Paris, Auditorium du Louvre, mercredi 7 décembre 2011
Liszt par Lise de la Salle
Bicentenaire oblige, Franz Liszt (1811-1886) aura occupé l’avant scène
musicale 2011. Moins omniprésent cependant que Frédéric Chopin voilà deux ans,
le compositeur hongrois de dimension universelle – né en Hongrie, il vécut
longuement en France, après que le Conservatoire lui eut refusé l’accès, avant
de s’installer en Allemagne et de faire de l’Italie sa terre d’adoption – il aura
néanmoins été programmé un peu partout en France, avec plus ou moins de bonheur
et de diversité. En effet, malgré une prolifique et passionnante production
pianistique – sans oublier les œuvres chorales, oratorios, lieder, symphonies, poèmes
symphoniques dont il est l’inventeur et qui ont longtemps fait les délices des
sociétés de concert et sont désormais outrageusement négligés par nos
orchestres – les programmateurs ont guère modulé leurs choix, les pianistes
jouant trop systématiquement les mêmes pages.
Huit jours après l’intégrale des Années
de pèlerinage que Bertrand Chamayou a donnée Théâtre des Champs-Elysées
sous l’égide de Jeanine Roze Productions auquel je n’ai pas pu assister, Lise
de la Salle a proposé mardi sur le plateau d’un Auditorium du Louvre archicomble
et devant les caméras de Medici.tv qui le diffusaient en direct sur la toile un
programme bien élaboré, reprenant pour l’essentiel son beau CD paru chez Naïve(1)

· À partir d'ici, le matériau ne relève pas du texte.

import Summits.ABC.ABC.Theses.FeketeScales
import Literature.NumberTheory.DiophantineGeometry.AbcQualityProofs

/-!
# `SparseGoodScales` (stmt-ABC-2161): every scale `30 ≤ R < 7^12` is bad at exponent `1`

Negative support lemma for the crux `Summit.ABC.ABC.Theses.FeketeScales.SparseGoodScales`
(cdisprove seat, cycle 1): an EXPLICIT covering chain for the `δ = 0` instance, complementing the
asymptotic `Negative/EveryScale.lean` (whose threshold `N(1)` is astronomically large).  Ten abc triples
(nine of shape `(1, b, b+1)`, plus `(3, 125, 128)`) — found by the greedy search `compute/cover_job.py` (kit job j017836 continues the same
certificate to `10^300`; the first and third links are swapped for `(3,125,128)` and `(1,4374,4375)`, which
reach further) — have shadows `[rad, c)` covering `[30, 7^{12})`:

| scale range `[F, c)`        | triple `(1, b, c)`                  | `rad(b·c)`     |
|-----------------------------|-------------------------------------|----------------|
| `[30, 128)`                 | `(3, 5^3, 2^7)`                     | `30`           |
| `[128, 243)`                | `b = 2·11²`, `c = 3^5`              | `66`           |
| `[243, 4375)`               | `b = 2·3^7`, `c = 5^4·7`            | `210`          |
| `[4375, 9801)`              | `b = 2^3·5²·7²`, `c = 3^4·11²`      | `2310`         |
| `[9801, 59049)`             | `b = 2^3·11²·61`, `c = 3^{10}`      | `4026`         |
| `[59049, 688128)`           | `b = 11^4·47`, `c = 2^{15}·3·7`     | `21714`        |
| `[688128, 5764801)`         | `b = 2^6·3·5²·1201`, `c = 7^8`      | `252210`       |
| `[5764801, 76545001)`       | `b = 2^3·3^7·5^4·7`, `c = 13²·673²` | `1837290`      |
| `[76545001, 1003290625)`    | `b = 2^{16}·3^7·7`, `c = 5^5·321053`| `67421130`     |
| `[1003290625, 13841287201)` | `b = 2^5·3²·5²·13·19·43·181`, `c = 7^{12}` | `403704210` |

So `exists_triple_straddle : 30 ≤ R → R < 7^12 → ∃ abc triple, rad ≤ R ∧ R < c`; below `30` the scales
`R ∈ [9, 29]` are in fact good at exponent `1` (`G(R) = 9`, complete hit enumeration to `10^6`, not
formalised), and `R ∈ [6, 8]` are bad again (`(1,8,9)`).
-/

noncomputable section

namespace Summit.ABC.ABC.Theorems.SparseGoodScales.Negative

open Literature.NumberTheory.DiophantineGeometry UniqueFactorizationMonoid

/-- `IsRelPrime` of concrete naturals from `Nat.Coprime` (for `radical_mul`). [folklore] -/
theorem isRelPrime_of_coprime {a b : ℕ} (h : Nat.Coprime a b) : IsRelPrime a b :=
  Nat.coprime_iff_isRelPrime.mp h

/-- `rad(3·125·128) = 3·5·2 = 30`. [folklore] -/
theorem rad_v1 : rad 3 125 128 = 30 := by
  rw [rad_def, show (3 * 125 * 128 : ℕ) = (3 * 5 ^ 3) * 2 ^ 7 by norm_num,
    radical_mul (isRelPrime_of_coprime (by norm_num)),
    radical_mul (isRelPrime_of_coprime (by norm_num)),
    radical_pow _ (by norm_num), radical_pow _ (by norm_num),
    radical_eq_self_of_prime (by norm_num), radical_eq_self_of_prime (by norm_num),
    radical_eq_self_of_prime (by norm_num)]
  all_goals norm_num

/-- `rad(1·4374·4375) = 2·3·5·7 = 210`. [folklore] -/
theorem rad_v3 : rad 1 4374 4375 = 210 := by
  rw [rad_def, show (1 * 4374 * 4375 : ℕ) = ((2 * 3 ^ 7) * 5 ^ 4) * 7 by norm_num,
    radical_mul (isRelPrime_of_coprime (by norm_num)),
    radical_mul (isRelPrime_of_coprime (by norm_num)),
    radical_mul (isRelPrime_of_coprime (by norm_num)),
    radical_pow _ (by norm_num), radical_pow _ (by norm_num),
    radical_eq_self_of_prime (by norm_num), radical_eq_self_of_prime (by norm_num),
    radical_eq_self_of_prime (by norm_num), radical_eq_self_of_prime (by norm_num)]
  all_goals norm_num

/-- `rad(1·242·243) = 2·11·3 = 66`. [folklore] -/
theorem rad_w2 : rad 1 242 243 = 66 := by
  rw [rad_def, show (1 * 242 * 243 : ℕ) = (2 * 11 ^ 2) * 3 ^ 5 by norm_num,
    radical_mul (isRelPrime_of_coprime (by norm_num)),
    radical_mul (isRelPrime_of_coprime (by norm_num)),
    radical_pow _ (by norm_num), radical_pow _ (by norm_num),
    radical_eq_self_of_prime (by norm_num), radical_eq_self_of_prime (by norm_num),
    radical_eq_self_of_prime (by norm_num)]
  all_goals norm_num

/-- `rad(1·9800·9801) = 2·5·7·3·11 = 2310`. [folklore] -/
theorem rad_w4 : rad 1 9800 9801 = 2310 := by
  rw [rad_def, show (1 * 9800 * 9801 : ℕ) = (((2 ^ 3 * 5 ^ 2) * 7 ^ 2) * 3 ^ 4) * 11 ^ 2 by norm_num,
    radical_mul (isRelPrime_of_coprime (by norm_num)),
    radical_mul (isRelPrime_of_coprime (by norm_num)),
    radical_mul (isRelPrime_of_coprime (by norm_num)),
    radical_mul (isRelPrime_of_coprime (by norm_num)),
    radical_pow _ (by norm_num), radical_pow _ (by norm_num), radical_pow _ (by norm_num),
    radical_pow _ (by norm_num), radical_pow _ (by norm_num),
    radical_eq_self_of_prime (by norm_num), radical_eq_self_of_prime (by norm_num),
    radical_eq_self_of_prime (by norm_num), radical_eq_self_of_prime (by norm_num),
    radical_eq_self_of_prime (by norm_num)]
  all_goals norm_num

/-- `rad(1·59048·59049) = 2·11·61·3 = 4026`. [folklore] -/
theorem rad_w5 : rad 1 59048 59049 = 4026 := by
  rw [rad_def, show (1 * 59048 * 59049 : ℕ) = ((2 ^ 3 * 11 ^ 2) * 61) * 3 ^ 10 by norm_num,
    radical_mul (isRelPrime_of_coprime (by norm_num)),
    radical_mul (isRelPrime_of_coprime (by norm_num)),
    radical_mul (isRelPrime_of_coprime (by norm_num)),
    radical_pow _ (by norm_num), radical_pow _ (by norm_num), radical_pow _ (by norm_num),
    radical_eq_self_of_prime (by norm_num), radical_eq_self_of_prime (by norm_num),
    radical_eq_self_of_prime (by norm_num), radical_eq_self_of_prime (by norm_num)]
  all_goals norm_num

/-- `rad(1·688127·688128) = 11·47·2·3·7 = 21714`. [folklore] -/
theorem rad_w6 : rad 1 688127 688128 = 21714 := by
  rw [rad_def, show (1 * 688127 * 688128 : ℕ) = (((11 ^ 4 * 47) * 2 ^ 15) * 3) * 7 by norm_num,
    radical_mul (isRelPrime_of_coprime (by norm_num)),
    radical_mul (isRelPrime_of_coprime (by norm_num)),
    radical_mul (isRelPrime_of_coprime (by norm_num)),
    radical_mul (isRelPrime_of_coprime (by norm_num)),
    radical_pow _ (by norm_num), radical_pow _ (by norm_num),
    radical_eq_self_of_prime (by norm_num), radical_eq_self_of_prime (by norm_num),
    radical_eq_self_of_prime (by norm_num), radical_eq_self_of_prime (by norm_num),
    radical_eq_self_of_prime (by norm_num)]
  all_goals norm_num

/-- `rad(1·5764800·5764801) = 2·3·5·1201·7 = 252210`. [folklore] -/
theorem rad_w7 : rad 1 5764800 5764801 = 252210 := by
  rw [rad_def, show (1 * 5764800 * 5764801 : ℕ) = ((((2 ^ 6 * 3) * 5 ^ 2) * 1201) * 7 ^ 8) by norm_num,
    radical_mul (isRelPrime_of_coprime (by norm_num)),
    radical_mul (isRelPrime_of_coprime (by norm_num)),
    radical_mul (isRelPrime_of_coprime (by norm_num)),
    radical_mul (isRelPrime_of_coprime (by norm_num)),
    radical_pow _ (by norm_num), radical_pow _ (by norm_num), radical_pow _ (by norm_num),
    radical_eq_self_of_prime (by norm_num), radical_eq_self_of_prime (by norm_num),
    radical_eq_self_of_prime (by norm_num), radical_eq_self_of_prime (by norm_num),
    radical_eq_self_of_prime (by norm_num)]
  all_goals norm_num

/-- `rad(1·76545000·76545001) = 2·3·5·7·13·673 = 1837290`. [folklore] -/
theorem rad_w8 : rad 1 76545000 76545001 = 1837290 := by
  rw [rad_def,
    show (1 * 76545000 * 76545001 : ℕ) = (((((2 ^ 3 * 3 ^ 7) * 5 ^ 4) * 7) * 13 ^ 2) * 673 ^ 2)
      by norm_num,
    radical_mul (isRelPrime_of_coprime (by norm_num)),
    radical_mul (isRelPrime_of_coprime (by norm_num)),
    radical_mul (isRelPrime_of_coprime (by norm_num)),
    radical_mul (isRelPrime_of_coprime (by norm_num)),
    radical_mul (isRelPrime_of_coprime (by norm_num)),
    radical_pow _ (by norm_num), radical_pow _ (by norm_num), radical_pow _ (by norm_num),
    radical_pow _ (by norm_num), radical_pow _ (by norm_num),
    radical_eq_self_of_prime (by norm_num), radical_eq_self_of_prime (by norm_num),
    radical_eq_self_of_prime (by norm_num), radical_eq_self_of_prime (by norm_num),
    radical_eq_self_of_prime (by norm_num), radical_eq_self_of_prime (by norm_num)]
  all_goals norm_num

/-- `rad(1·1003290624·1003290625) = 2·3·7·5·321053 = 67421130`. [folklore] -/
theorem rad_w9 : rad 1 1003290624 1003290625 = 67421130 := by
  rw [rad_def,
    show (1 * 1003290624 * 1003290625 : ℕ) = ((((2 ^ 16 * 3 ^ 7) * 7) * 5 ^ 5) * 321053) by norm_num,
    radical_mul (isRelPrime_of_coprime (by norm_num)),
    radical_mul (isRelPrime_of_coprime (by norm_num)),
    radical_mul (isRelPrime_of_coprime (by norm_num)),
    radical_mul (isRelPrime_of_coprime (by norm_num)),
    radical_pow _ (by norm_num), radical_pow _ (by norm_num), radical_pow _ (by norm_num),
    radical_eq_self_of_prime (by norm_num), radical_eq_self_of_prime (by norm_num),
    radical_eq_self_of_prime (by norm_num), radical_eq_self_of_prime (by norm_num),
    radical_eq_self_of_prime (by norm_num)]
  all_goals norm_num

/-- `rad(1·13841287200·13841287201) = 2·3·5·13·19·43·181·7 = 403704210`. [folklore] -/
theorem rad_w10 : rad 1 13841287200 13841287201 = 403704210 := by
  rw [rad_def,
    show (1 * 13841287200 * 13841287201 : ℕ) =
      (((((((2 ^ 5 * 3 ^ 2) * 5 ^ 2) * 13) * 19) * 43) * 181) * 7 ^ 12) by norm_num,
    radical_mul (isRelPrime_of_coprime (by norm_num)),
    radical_mul (isRelPrime_of_coprime (by norm_num)),
    radical_mul (isRelPrime_of_coprime (by norm_num)),
    radical_mul (isRelPrime_of_coprime (by norm_num)),
    radical_mul (isRelPrime_of_coprime (by norm_num)),
    radical_mul (isRelPrime_of_coprime (by norm_num)),
    radical_mul (isRelPrime_of_coprime (by norm_num)),
    radical_pow _ (by norm_num), radical_pow _ (by norm_num), radical_pow _ (by norm_num),
    radical_pow _ (by norm_num),
    radical_eq_self_of_prime (by norm_num), radical_eq_self_of_prime (by norm_num),
    radical_eq_self_of_prime (by norm_num), radical_eq_self_of_prime (by norm_num),
    radical_eq_self_of_prime (by norm_num), radical_eq_self_of_prime (by norm_num),
    radical_eq_self_of_prime (by norm_num), radical_eq_self_of_prime (by norm_num)]
  all_goals norm_num

/-- **Every scale `30 ≤ R < 7^{12} = 13841287201` is bad at exponent `1`**: some abc triple has
`rad ≤ R < c` (explicit covering chain of ten triples, table in the module docstring). [folklore] -/
theorem exists_triple_straddle {R : ℕ} (h30 : 30 ≤ R) (hR : R < 13841287201) :
    ∃ a b c : ℕ, IsABCTriple a b c ∧ rad a b c ≤ R ∧ R < c := by
  have T : ∀ b c : ℕ, 0 < b → 1 + b = c → IsABCTriple 1 b c :=
    fun b c hb hs => ⟨one_pos, hb, hs, Nat.coprime_one_left b⟩
  rcases Nat.lt_or_ge R 128 with h | h
  · exact ⟨3, 125, 128, ⟨by norm_num, by norm_num, by norm_num, by norm_num⟩, by rw [rad_v1]; omega, h⟩
  rcases Nat.lt_or_ge R 243 with h | h
  · exact ⟨1, 242, 243, T _ _ (by norm_num) (by norm_num), by rw [rad_w2]; omega, h⟩
  rcases Nat.lt_or_ge R 4375 with h | h
  · exact ⟨1, 4374, 4375, T _ _ (by norm_num) (by norm_num), by rw [rad_v3]; omega, h⟩
  rcases Nat.lt_or_ge R 9801 with h | h
  · exact ⟨1, 9800, 9801, T _ _ (by norm_num) (by norm_num), by rw [rad_w4]; omega, h⟩
  rcases Nat.lt_or_ge R 59049 with h | h
  · exact ⟨1, 59048, 59049, T _ _ (by norm_num) (by norm_num), by rw [rad_w5]; omega, h⟩
  rcases Nat.lt_or_ge R 688128 with h | h
  · exact ⟨1, 688127, 688128, T _ _ (by norm_num) (by norm_num), by rw [rad_w6]; omega, h⟩
  rcases Nat.lt_or_ge R 5764801 with h | h
  · exact ⟨1, 5764800, 5764801, T _ _ (by norm_num) (by norm_num), by rw [rad_w7]; omega, h⟩
  rcases Nat.lt_or_ge R 76545001 with h | h
  · exact ⟨1, 76545000, 76545001, T _ _ (by norm_num) (by norm_num), by rw [rad_w8]; omega, h⟩
  rcases Nat.lt_or_ge R 1003290625 with h | h
  · exact ⟨1, 1003290624, 1003290625, T _ _ (by norm_num) (by norm_num), by rw [rad_w9]; omega, h⟩
  exact ⟨1, 13841287200, 13841287201, T _ _ (by norm_num) (by norm_num), by rw [rad_w10]; omega, hR⟩

/-- The same as a bad-scale statement in the crux's vocabulary: for `30 ≤ R < 7^{12}` the matrix of
`SparseGoodScales` fails at exponent `1 + 0`. [folklore] -/
theorem not_goodScale_zero_small {R : ℕ} (h30 : 30 ≤ R) (hR : R < 13841287201) :
    ¬ ∀ a b c : ℕ, IsABCTriple a b c → rad a b c ≤ R → (c : ℝ) ≤ (R : ℝ) ^ (1 + (0 : ℝ)) := by
  intro h
  obtain ⟨a, b, c, ht, hr, hc⟩ := exists_triple_straddle h30 hR
  have h1 := h a b c ht hr
  rw [add_zero, Real.rpow_one] at h1
  have h2 : (R : ℝ) < c := by exact_mod_cast hc
  linarith

end Summit.ABC.ABC.Theorems.SparseGoodScales.Negative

en juillet dernier, avec des œuvres grand public du compositeur, mettant son éclectisme
en exergue. A 23 ans, Lise de La salle atteste d’une belle maturité dans les
grandes pages de la première partie du concert, lancé par la Ballade en simineur S. 171 de 1853, qui a ainsi mis le curseur très haut dès le
début de sa prestation, sa technique parfaite lui permettant d’exalter une
éblouissante musicalité. Tout comme les déchirantes Funérailles (septième des Harmonies
poétiques et religieuses) composées en octobre 1849 en hommage à trois des victimes
de la révolution hongroise que Lise de la Salle a jouées comme un authentique
poème symphonique. Après Nuages gris,
pièce de la dernière période de Liszt (1881) interprétée avec mélancolie mais sans
affectation, Lise de la Salle a conclu cette première partie donnée sans pause
sur la fantaisie quasi sonate Après une
lecture du Dante (1839/1849) dernière pièce de la Deuxième Année depèlerinage :Italie, grande sonate en un seul
mouvement où Liszt dépeint l’Enfer de
Dante et à laquelle la jeune pianiste a donné toute sa puissance, sa passion et
sa dimension orchestrale. La seconde partie est apparue plus convenue, les arrangements
et transcriptions choisies n’étant pas les plus évocatrices, à l’exception de
la Mortd’Isolde (1867), à laquelle il a manqué un brin de passion, les
mains aériennes et impérialement maîtrisées de la pianiste exaltant la
diversité des voix de l’orchestre et du chant wagnériens entièrement restitués
par les dix doigts de l’instrumentiste. Le Lacrimosa
de Mozart (1865) est apparu long et anecdotique, tout comme les deux lieder de
Schumann (Liebeslied et Frühlingsnacht – ce dernier étant le
seul morceau ne figurant pas sur le CD Naïve, remplaçant Mazeppa de Liszt que l’on eut préféré écouter hier soir), et l’on
eut apprécié que fut retenu un autre (voire plusieurs autres) lied(er) de Schubert
que le célébrissime Ständchen…
Dommage aussi que, après un premier bis consacré à Bach, les deux suivants aient
détruit l’atmosphère générale du récital, les Pas sur la Neige de Debussy étant chaussés de lourds après-skis, et
l’extrait de Roméo etJuliette de Prokofiev trop démonstratif.